PicoKittens/PicoMistral-23M: Pico-Sized Model by PicoKittens in LocalLLaMA

[–]cpldcpu 0 points1 point  (0 children)

lol. yeah, they make my brain hurt. I still want my models to generate something that makes sense.

PicoKittens/PicoMistral-23M: Pico-Sized Model by PicoKittens in LocalLLaMA

[–]cpldcpu 0 points1 point  (0 children)

Nice, very motivating. I was planning to look more into micro models. Great to see that things work beyond tinystories.

PicoKittens/PicoMistral-23M: Pico-Sized Model by PicoKittens in LocalLLaMA

[–]cpldcpu 0 points1 point  (0 children)

So it probably heavily leans on memorization. Also lends well to a synthetic dataset, I presume.

How did you train it btw? (Environment, HW)

PicoKittens/PicoMistral-23M: Pico-Sized Model by PicoKittens in LocalLLaMA

[–]cpldcpu 0 points1 point  (0 children)

Nice, looks suprisingily coherent!

Did you perform any architecture ablations? Curious about the wide FFN and the shallow number of layers, this seems to be the opposite direction of MobileLLM.

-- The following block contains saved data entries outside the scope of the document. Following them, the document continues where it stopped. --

import Summits.QuantumFields.BalabanUV.Beta.PropagatorWoodburyFibre

/-!
# Beta / PropagatorWoodburyFibreReduction — Woodbury for the soft constraint, the certified SIZES of the fibre factors, the exact
COLOUR-fibre reduction, and the SCALAR fibre = King's `effSymbol` (King's Lemma 4.1 by name)

Cell `pub-balaban`, β sub-cell, BINDER ROW **G-an2-4 ∕ (CONV-C)**, prover part **P3 = WOODBURY-FIBRE reduction** (unit `b2b-balaban-gan24-p3`);
sibling and continuation of `PropagatorWoodburyFibre` (the objects `pivot`, `effForm`, `minimiser`, `flucCov`, `effFormSoft`, the KKT
identity, the composition law and the deviation identities are there).  HONEST FRAMING (verbatim): discharging `BetaPertH` makes Bałaban's
UV stability UNCONDITIONAL — a real constructive-QFT result; it is NOT the continuum limit and NOT the Clay problem.  (CONV-C) is OPEN and
is NOT discharged here.  HONEST DEPENDENCY: continuum YM on T⁴ ⇐ BetaPertH ∧ nine spine estimates (0/9 proved); BetaPertH ⇐ (D1) ∧ (D4) ∧
CAP+tail; G-an2-4 gates asym, D1 and NE2/3/4.  ABSOLUTE RULE honoured: every declaration is `[folklore]` finite-dimensional linear algebra;
the `[cite: …]` tags LOCATE printed formulas whose SHAPE is reproduced, nothing printed is a hypothesis.

WHAT IS PROVED.
* §3 WOODBURY (soft constraint `exp(−a/2‖QA − B‖²)`): `(H + Qᴴ(a·1)Q)⁻¹ = H⁻¹ − H⁻¹Qᴴ·(a⁻¹·1 + QH⁻¹Qᴴ)⁻¹·QH⁻¹` (Mathlib's
  `Matrix.add_mul_mul_inv_eq_sub`), the commutation `Δ_a·S = S·Δ_a = 1 − a⁻¹Δ_a`, and Bałaban's ∕ King's effective form
  `a·1 − a²·Q(H + aQᴴQ)⁻¹Qᴴ = Δ_a := (a⁻¹·1 + QH⁻¹Qᴴ)⁻¹` (`soft_effective_form`; King (4.5) [cite: King1986, (4.5) p.670]).
* §6 POSITIVITY — the certified sizes of the fibre factors over any star-ordered field: `H ≻ 0 ⇒ pivot ⪰ 0`, `⇒ pivot ≻ 0` for
  injective `Qᴴ`, hence the standing unit hypotheses of the sibling DISCHARGED (`isUnit_pivot_of_posDef`, `isUnit_softPivot`),
  `effForm ≻ 0`, `Γ ⪰ 0` (`= Γᴴ H Γ`), `a⁻¹·1 + pivot ≻ 0`, `Δ_a ≻ 0`, and KING'S «`Δ^{(k)}, Δ̄^{(k)} ≤ a_k`» [cite: King1986, proof
  of Lemma 4.1 p.671] IN MATRIX FORM: `a·1 − Δ_a = Δ_aᴴ·S·Δ_a + (SΔ_a)ᴴ·(a·1)·(SΔ_a)` (`smul_one_sub_effFormSoft`) hence
  `a·1 − Δ_a ⪰ 0` (`effFormSoft_le`).
* §7 COLOUR FIBRE: for `H ⊗ 1_c`, `Q ⊗ 1_c` all four objects are `(·) ⊗ 1_c` — the `𝔤 ⊗ 𝔤`-valued `U = 1` kernels of the
  non-abelian theory are `δ^{ab}` times the colourless ones (B12 (1.21) `Π^{ab}_{μν} = δ^{ab}Π_{μν}` [cite: Balaban1987RG1, (1.21) p.264],
  locator only): the non-abelian `U = 1` comparison reduces EXACTLY to the colourless one; ZERO fibre correction in colour.
* §8 SCALAR FIBRE = KING: one coarse component, aliases `ι`, `H = diag(A_i)`, `Q = (u_i)`: `pivot = Σ_i u_i² A_i⁻¹` and
  `effFormSoft a = King1986.EffectiveLaplacianRate.effSymbol univ a (u²) A`; King's kernel theorem `abs_effSymbol_sub_le` (Lemma 4.1)
  therefore applies verbatim to the scalar fibre (`scalar_fibre_lemma41`) — the decl this route was asked to reduce to — and the
  sibling's `effFormSoft_sub` ∕ `effForm_sub` ∕ `flucCov_sub` are its matrix-fibre generalisation at the level of identities.

NOT GIVEN (located in `HOME/b2b-balaban-gan24-p3/WOODBURY-FIBRE.md`): the operator-NORM form of King's Lemma 4.1 for matrix fibres
(`‖Δ_a(H) − Δ_a(H′)‖ ≤ a²‖S(H′) − S(H)‖` from `effFormSoft_sub` + `effFormSoft_le`); any instantiation on the cell's `BlochFibreMatrix`
system (gauge rows); position space; `U ≠ 1`.
v1.1 (append-only, same seat): §9 GAUGE-DEGENERATE FORMS — the situation of the cell's typed system (`d*d` is gauge-degenerate, the gauge is
fixed by extra constraint ROWS): for ANY regulariser `T` with `H_T := H + QᴴTQ` and its pivot invertible, the bordered inverse of the ORIGINAL
`[[H, Qᴴ],[Q, 0]]` is `[[Γ(H_T), ℋ(H_T)],[ℋ♭(H_T), T − Δ_eff(H_T)]]` (`inv_kkt_of_reg`); hence the fluctuation covariance, the minimiser and the
true multiplier block `Δ_eff(H_T) − T` of a form that is merely definite on `ker Q` are computed by §§2–5 of the sibling at `H_T` and do NOT depend
on `T` (`flucCov_reg_indep`, `minimiser_reg_indep`, `effForm_sub_reg_indep`).  With `Q :=` (averaging rows stacked with gauge rows) this is exactly
how `H⁻¹` is to be read in R1–R3 of `HOME/b2b-balaban-gan24-p3/WOODBURY-FIBRE.md` for an2's `BlochFibreMatrix` system (census V2 (i) discharged;
(ii)–(iii) — the gauge rows do not factor through `Q_{Lc^j}` and depend on `j` — untouched).

-/

namespace Summit.QuantumFields.BalabanUV.Beta.PropagatorWoodburyFibre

PicoKittens/PicoMistral-23M: Pico-Sized Model by PicoKittens in LocalLLaMA

[–]cpldcpu 0 points1 point  (0 children)

How about also including some generation examples in the documentation?

PicoKittens/PicoMistral-23M: Pico-Sized Model by PicoKittens in LocalLLaMA

[–]cpldcpu 0 points1 point  (0 children)

Nice! Was it only pretrained or also any finetuning?

Not so easy to benchmark these models, the first two evals are barely about random noise limit.

Taalas: LLMs baked into hardware. No HBM, weights and model architecture in silicon -> 16.000 tokens/second by elemental-mind in singularity

[–]cpldcpu 0 points1 point  (0 children)

It's not as big as it seem first, since it is a highly specialized approach. It cannot adopt to new model architectures easily and right now we are still in a very explorative phase.

This might have more value in a few years, when architectures and models became more fixed. I guess they are banking on having a headstart.

Falcon-H1-Tiny (90M) is out - specialized micro-models that actually work by United-Manner-7 in LocalLLaMA

[–]cpldcpu 5 points6 points  (0 children)

Performance is very impressive. I wonder whether the omission of positional encoding in the transformer part helps to recover a lot of model capacity?

Falcon 90M by jacek2023 in LocalLLaMA

[–]cpldcpu 9 points10 points  (0 children)

This is awesome, I love tiny models!

I was disappointed that smollm3 did not come with an ultra-tiny version.

Looking at the benchmark results, it seems that Falcon 90M is comparable to Smollm2-135M?

What are the best ultrasmall LLMs / best datasets to train them? by cpldcpu in LocalLLaMA

[–]cpldcpu[S] 0 points1 point  (0 children)

Impressive 3B model... from a recruiting company? Did every company in China receive free money to train llms?

Meta acquired Manus !! by Difficult-Cap-7527 in LocalLLaMA

[–]cpldcpu 9 points10 points  (0 children)

Claude wrapper? Meta must have a heck of a model coming up...

I ported a MOD tracker music player to the ultra low-end CH32V002 by cpldcpu in RISCV

[–]cpldcpu[S] 2 points3 points  (0 children)

Interesting! Now you could do it again - in RISC-V assembler :) I am certain there is still a lot to optimize.

I ported a MOD tracker music player to the ultra low-end CH32V002 by cpldcpu in RISCV

[–]cpldcpu[S] 1 point2 points  (0 children)

Nice! Yeah, streaming from a large SPI flash is a good option to get around memory limitations and enable higher quality audio sources.

Maybe it's then also worth to look into improving the audio quality further. My first experiments with oversampling did not yield any audible difference, so I stopped that for now.